Report every line of the records below that contains the word "vocabulary".
[Start of Attachment]
import Summits.ResolutionOfSingularities.ResolutionOfSingularities.Theorems.UniversalCellsMatroidCellResResidueWitness
import HarnessLib

/-!
# A singular CLOSED point of the witness chart — the residue stub (N′) is not vacuous (crux `UniversalCells.MatroidCellRes`)

Sixth witness file for crux item stmt-ResolutionOfSingularities-15230 (`UniversalCells.MatroidCellRes`,
line `birth`). RESHAPE 4e of the line (`Cruxes/MatroidCellRes/Lines/birth.lean`) weakened the residue
stub to (N′) `stub_singularClosedPointLocalRes`: local resolution at a SINGULAR CLOSED point `w` of a
saturated integral principal chart `Spec (Q_Γ)_g`, of dimension `≥ 2`, of a non-integral Γ-scheme.
`…ResidueWitness.lean` showed that the hypotheses of the old residue (N) are satisfiable (the
complete quadrilateral, `p ≠ 2`); here the extra data of (N′) is supplied on the same chart: a
CLOSED point with NON-regular local ring — the vertex `y = (1, 0, …, 0)` of the quadric cone
`(K[y₀,…,y₆] ⧸ (y₃y₆ - y₄y₅))[1/y₀] ≅ (Q_Γ)_{a₀₀}`:

* `exists_isMaximal_not_isRegularLocalRing_cone_away` — the kernel of evaluation at the vertex is a
  maximal ideal of the cone chart whose localisation is not regular (Jacobian criterion,
  `not_isRegularLocalRing_localization_of_pderiv_eval_eq_zero`, as in `not_isRegularRing_cone_away`);
* `exists_isMaximal_not_isRegularLocalRing_of_ringEquiv` — transport along the ring isomorphism
  chart `≅` cone (`nonempty_ringEquiv_chart_cone`);
* `not_isRegularLocalRing_stalk_Spec` — the stalk of `Spec R` at `w` is `R_w` (`Spec.stalkIso`), and a
  maximal ideal is a closed point (`PrimeSpectrum.isClosed_singleton_iff_isMaximal`);
* `stub_singularClosedPointLocalRes_hypotheses_satisfiable` — the conjunction of ALL hypotheses of
  (N′) in the stub's own vocabulary, at `p = 3`, `m = 4`.

No definition and no notation is declared. Folklore throughout.
-/

noncomputable section

-- single-problem summit: the doubled namespace component `ResolutionOfSingularities` is forced
set_option linter.dupNamespace false

open MvPolynomial AlgebraicGeometry Literature.AlgebraicGeometry.Resolution

namespace Summit.ResolutionOfSingularities.ResolutionOfSingularities.Theorems.MatroidCellRes

variable {K : Type} [Field K]

/-! ## The vertex of the cone chart -/

/-- **The vertex of the cone chart is a singular closed point**: in
`D = (K[y₀,…,y₆] ⧸ (y₃y₆ - y₄y₅))[1/y₀]` the kernel of evaluation at `y = (1, 0, …, 0)` is a
maximal ideal whose local ring `D_𝔪` is not regular (it is the local ring of the hypersurface
`y₃y₆ = y₄y₅` at a point where the equation and all its partials vanish).
[cite: Hartshorne1977, I Thm. 5.1] -/
theorem exists_isMaximal_not_isRegularLocalRing_cone_away :
    ∃ w : PrimeSpectrum (Localization.Away (Ideal.Quotient.mk
      (Ideal.span {(X 3 * X 6 - X 4 * X 5 : MvPolynomial (Fin 7) K)}) (X 0))),
      w.asIdeal.IsMaximal ∧ ¬ IsRegularLocalRing (Localization.AtPrime w.asIdeal) := by
  -- names
  set q : MvPolynomial (Fin 7) K := X 3 * X 6 - X 4 * X 5 with hq
  set s : Fin 7 → K := Pi.single 0 1 with hs
  haveI := isDomain_cone (K := K)
  -- evaluation at the vertex, through the quotient and the localisation
  have hqs : eval s q = 0 := by simp [hq, hs, eval_X]
  have hker : ∀ a ∈ Ideal.span {q}, eval s a = 0 := by
    intro a ha
    rw [Ideal.mem_span_singleton] at ha
    obtain ⟨c, rfl⟩ := ha
    rw [map_mul, hqs, zero_mul]
  set evA : MvPolynomial (Fin 7) K ⧸ Ideal.span {q} →+* K := Ideal.Quotient.lift _ (eval s) hker
    with hevA
  have hevA_mk : ∀ a, evA (Ideal.Quotient.mk _ a) = eval s a := fun a =>
    Ideal.Quotient.lift_mk _ _ hker
  have hunit : IsUnit (evA (Ideal.Quotient.mk (Ideal.span {q}) (X 0))) := by
    rw [hevA_mk, eval_X, hs]
    simp
  set evD : Localization.Away (Ideal.Quotient.mk (Ideal.span {q}) (X 0)) →+* K :=
    IsLocalization.Away.lift _ hunit with hevD
  have hevD_alg : ∀ a, evD (algebraMap _ _ (Ideal.Quotient.mk _ a)) = eval s a := fun a => by
    rw [hevD, IsLocalization.Away.lift_eq, hevA_mk]
  -- `evD` is onto the field `K`, so its kernel is a maximal ideal
  have hsurj : Function.Surjective evD := fun c =>
    ⟨algebraMap _ _ (Ideal.Quotient.mk _ (C c)), by rw [hevD_alg, eval_C]⟩
  -- the point as a prime of the localisation, and its contraction to the cone ring
  haveI hP'prime : (RingHom.ker evD).IsPrime := RingHom.ker_isPrime evD
  haveI hPprime : ((RingHom.ker evD).comap (algebraMap (MvPolynomial (Fin 7) K ⧸ Ideal.span {q})
      (Localization.Away (Ideal.Quotient.mk (Ideal.span {q}) (X 0))))).IsPrime :=
    Ideal.comap_isPrime _ _
  have hPker : (RingHom.ker evD).comap (algebraMap (MvPolynomial (Fin 7) K ⧸ Ideal.span {q})
      (Localization.Away (Ideal.Quotient.mk (Ideal.span {q}) (X 0)))) = RingHom.ker evA := by
    rw [RingHom.comap_ker]
    congr 1
    refine Ideal.Quotient.ringHom_ext (RingHom.ext fun a => ?_)
    show evD (algebraMap _ _ (Ideal.Quotient.mk _ a)) = evA (Ideal.Quotient.mk _ a)
    rw [hevD, IsLocalization.Away.lift_eq]
  have hPcomap : ((RingHom.ker evD).comap (algebraMap (MvPolynomial (Fin 7) K ⧸ Ideal.span {q})
      (Localization.Away (Ideal.Quotient.mk (Ideal.span {q}) (X 0))))).comap
        (Ideal.Quotient.mk (Ideal.span {q})) = RingHom.ker (eval s) := by
    rw [hPker, RingHom.comap_ker]
    congr 1
  -- Jacobian criterion at the vertex: the hypersurface local ring is not regular
  have hq0 : q ≠ 0 := prime_cone.ne_zero
  have hpd : ∀ i, eval s (pderiv i q) = 0 := by
    intro i
    fin_cases i <;> simp [hq, hs, eval_X, pderiv_X]
  have hnot := not_isRegularLocalRing_localization_of_pderiv_eval_eq_zero s hq0 hqs hpd
    ((RingHom.ker evD).comap (algebraMap (MvPolynomial (Fin 7) K ⧸ Ideal.span {q})
      (Localization.Away (Ideal.Quotient.mk (Ideal.span {q}) (X 0))))) hPcomap
  -- that local ring is the localisation of `D` at the point
  have e : Localization.AtPrime (RingHom.ker evD) ≃+*
      Localization.AtPrime ((RingHom.ker evD).comap (algebraMap
        (MvPolynomial (Fin 7) K ⧸ Ideal.span {q})
        (Localization.Away (Ideal.Quotient.mk (Ideal.span {q}) (X 0))))) :=
    (IsLocalization.localizationLocalizationAtPrimeIsoLocalization
      (Submonoid.powers (Ideal.Quotient.mk (Ideal.span {q}) (X 0)))
      (RingHom.ker evD)).symm.toRingEquiv
  refine ⟨⟨RingHom.ker evD, hP'prime⟩, RingHom.ker_isMaximal_of_surjective evD hsurj, fun h => ?_⟩
  haveI : IsRegularLocalRing (Localization.AtPrime (RingHom.ker evD)) := h
  exact hnot (IsRegularLocalRing.of_ringEquiv e)

/-! ## Transport: ring isomorphisms, stalks of affine schemes -/

/-- A ring isomorphism `A ≃+* B` carries a maximal ideal of `B` with non-regular local ring to one
of `A` (contraction; the local rings are isomorphic). [folklore] -/
theorem exists_isMaximal_not_isRegularLocalRing_of_ringEquiv {A B : Type*} [CommRing A]
    [CommRing B] (e : A ≃+* B)
    (h : ∃ w : PrimeSpectrum B, w.asIdeal.IsMaximal ∧
      ¬ IsRegularLocalRing (Localization.AtPrime w.asIdeal)) :
    ∃ w : PrimeSpectrum A, w.asIdeal.IsMaximal ∧
      ¬ IsRegularLocalRing (Localization.AtPrime w.asIdeal) := by
  obtain ⟨w, hmax, hnot⟩ := h
  haveI := hmax
  refine ⟨⟨w.asIdeal.comap e, Ideal.comap_isPrime e w.asIdeal⟩,
    Ideal.comap_isMaximal_of_surjective e e.surjective, fun hreg => ?_⟩
  haveI : IsRegularLocalRing (Localization.AtPrime (w.asIdeal.comap e)) := hreg
  exact hnot (IsRegularLocalRing.of_ringEquiv
    (IsLocalization.ringEquivOfRingEquiv (Localization.AtPrime (w.asIdeal.comap e))
      (Localization.AtPrime w.asIdeal) e (e.map_primeCompl_comap_eq w.asIdeal)))

/-- The stalk of `Spec R` at `w` is the localisation `R_w` (`Spec.stalkIso`), so it is regular
only if `R_w` is. [folklore] -/
theorem not_isRegularLocalRing_stalk_Spec {R : Type} [CommRing R] (w : PrimeSpectrum R)
    (h : ¬ IsRegularLocalRing (Localization.AtPrime w.asIdeal)) :
    ¬ IsRegularLocalRing ((Spec (.of R)).presheaf.stalk (w : ↑(Spec (.of R)))) := fun hreg => by
  haveI := hreg
  exact h (IsRegularLocalRing.of_ringEquiv (Spec.stalkIso (.of R) w).commRingCatIsoToRingEquiv)

/-! ## The chart -/

/-- **The witness chart has a singular closed point** (`p ≠ 2`): the chart ring
`(Q_Γ)_{a₀₀}` of the complete quadrilateral is isomorphic to the cone chart, whose vertex is a
maximal ideal with non-regular local ring. [cite: Hartshorne1977, I Thm. 5.1] -/
theorem exists_isMaximal_not_isRegularLocalRing_chart (h2 : (2 : K) ≠ 0) :
    ∃ w : PrimeSpectrum (Localization.Away (Ideal.Quotient.mk (HuGamma.ideal K 4
        {u | aeval (fun ij : Fin 3 × Fin 4 =>
        (![![(1 : K), 1, 1, 0], ![1, 1, 0, 1], ![1, 0, 1, 1]] : Fin 3 → Fin 4 → K) ij.1 ij.2)
          (HuGamma.minor K 4 u) = 0}) (X (0, 0)))),
      w.asIdeal.IsMaximal ∧ ¬ IsRegularLocalRing (Localization.AtPrime w.asIdeal) := by
  obtain ⟨e⟩ := nonempty_ringEquiv_chart_cone (K := K) h2
  exact exists_isMaximal_not_isRegularLocalRing_of_ringEquiv e
    exists_isMaximal_not_isRegularLocalRing_cone_away

/-- **The residue stub (N′) is not vacuous** — the conjunction of ALL hypotheses of the registered
stub `stub_singularClosedPointLocalRes` of line `birth` (crux `MatroidCellRes`, RESHAPE 4e), in its
own vocabulary: at `p = 3`, `m = 4`, `Γ = {u | x_u(A₀) = 0}` for the complete quadrilateral `A₀`,
`g = a₀₀`, and `w` the vertex of the cone: `Q_Γ` is not a domain, `(Q_Γ)_g` is a domain on which
`Γ` is saturated, of dimension `> 1`, and `w` is a CLOSED point of `Spec (Q_Γ)_g` whose local ring
is NOT regular. [folklore] -/
theorem stub_singularClosedPointLocalRes_hypotheses_satisfiable :
    ∃ (p : ℕ) (_ : p.Prime) (m : ℕ) (Γ : Set (Fin 3 → Fin 3 ⊕ Fin m))
      (g : MvPolynomial (Fin 3 × Fin m) (ZMod p) ⧸ Ideal.span ((fun u : Fin 3 → Fin 3 ⊕ Fin m => ((Matrix.fromCols (1 : Matrix (Fin 3) (Fin 3) (MvPolynomial (Fin 3 × Fin m) (ZMod p))) (Matrix.of fun i j => MvPolynomial.X (i, j))).submatrix id u).det) '' Γ))
      (w : Spec (.of (Localization.Away g))),
      ¬ IsDomain (MvPolynomial (Fin 3 × Fin m) (ZMod p) ⧸ Ideal.span ((fun u : Fin 3 → Fin 3 ⊕ Fin m => ((Matrix.fromCols (1 : Matrix (Fin 3) (Fin 3) (MvPolynomial (Fin 3 × Fin m) (ZMod p))) (Matrix.of fun i j => MvPolynomial.X (i, j))).submatrix id u).det) '' Γ)) ∧
      IsDomain (Localization.Away g) ∧
      (∀ u : Fin 3 → Fin 3 ⊕ Fin m, u ∉ Γ →
        algebraMap (MvPolynomial (Fin 3 × Fin m) (ZMod p) ⧸ Ideal.span ((fun u : Fin 3 → Fin 3 ⊕ Fin m => ((Matrix.fromCols (1 : Matrix (Fin 3) (Fin 3) (MvPolynomial (Fin 3 × Fin m) (ZMod p))) (Matrix.of fun i j => MvPolynomial.X (i, j))).submatrix id u).det) '' Γ)) (Localization.Away g)
          (Ideal.Quotient.mk (Ideal.span ((fun u : Fin 3 → Fin 3 ⊕ Fin m => ((Matrix.fromCols (1 : Matrix (Fin 3) (Fin 3) (MvPolynomial (Fin 3 × Fin m) (ZMod p))) (Matrix.of fun i j => MvPolynomial.X (i, j))).submatrix id u).det) '' Γ))
            ((Matrix.fromCols (1 : Matrix (Fin 3) (Fin 3) (MvPolynomial (Fin 3 × Fin m) (ZMod p))) (Matrix.of fun i j => MvPolynomial.X (i, j))).submatrix id u).det) ≠ 0) ∧
      ¬ topologicalKrullDim (Spec (.of (Localization.Away g))) ≤ 1 ∧
      IsClosed ({w} : Set (Spec (.of (Localization.Away g)))) ∧
      ¬ IsRegularLocalRing ((Spec (.of (Localization.Away g))).presheaf.stalk w) := by
  haveI : Fact (Nat.Prime 3) := ⟨Nat.prime_three⟩
  obtain ⟨h₁, h₂, h₃, -, h₅⟩ := residue_hypotheses 3 (by decide)
  obtain ⟨w, hmax, hw⟩ :=
    exists_isMaximal_not_isRegularLocalRing_chart (K := ZMod 3) (two_ne_zero_zmod 3 (by decide))
  refine ⟨3, Nat.prime_three, 4, _, Ideal.Quotient.mk _ (X (0, 0)), w, h₁, h₂, h₃,
    fun h => h₅ (h.trans (by norm_num)),
    (PrimeSpectrum.isClosed_singleton_iff_isMaximal w).mpr hmax,
    not_isRegularLocalRing_stalk_Spec w hw⟩

end Summit.ResolutionOfSingularities.ResolutionOfSingularities.Theorems.MatroidCellRes

end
[End of Attachment]
- [Reply]:
  (N′) in the stub's own vocabulary, at `p = 3`, `m = 4`.
own vocabulary: at `p = 3`, `m = 4`, `Γ = {u | x_u(A₀) = 0}` for the complete quadrilateral `A₀`,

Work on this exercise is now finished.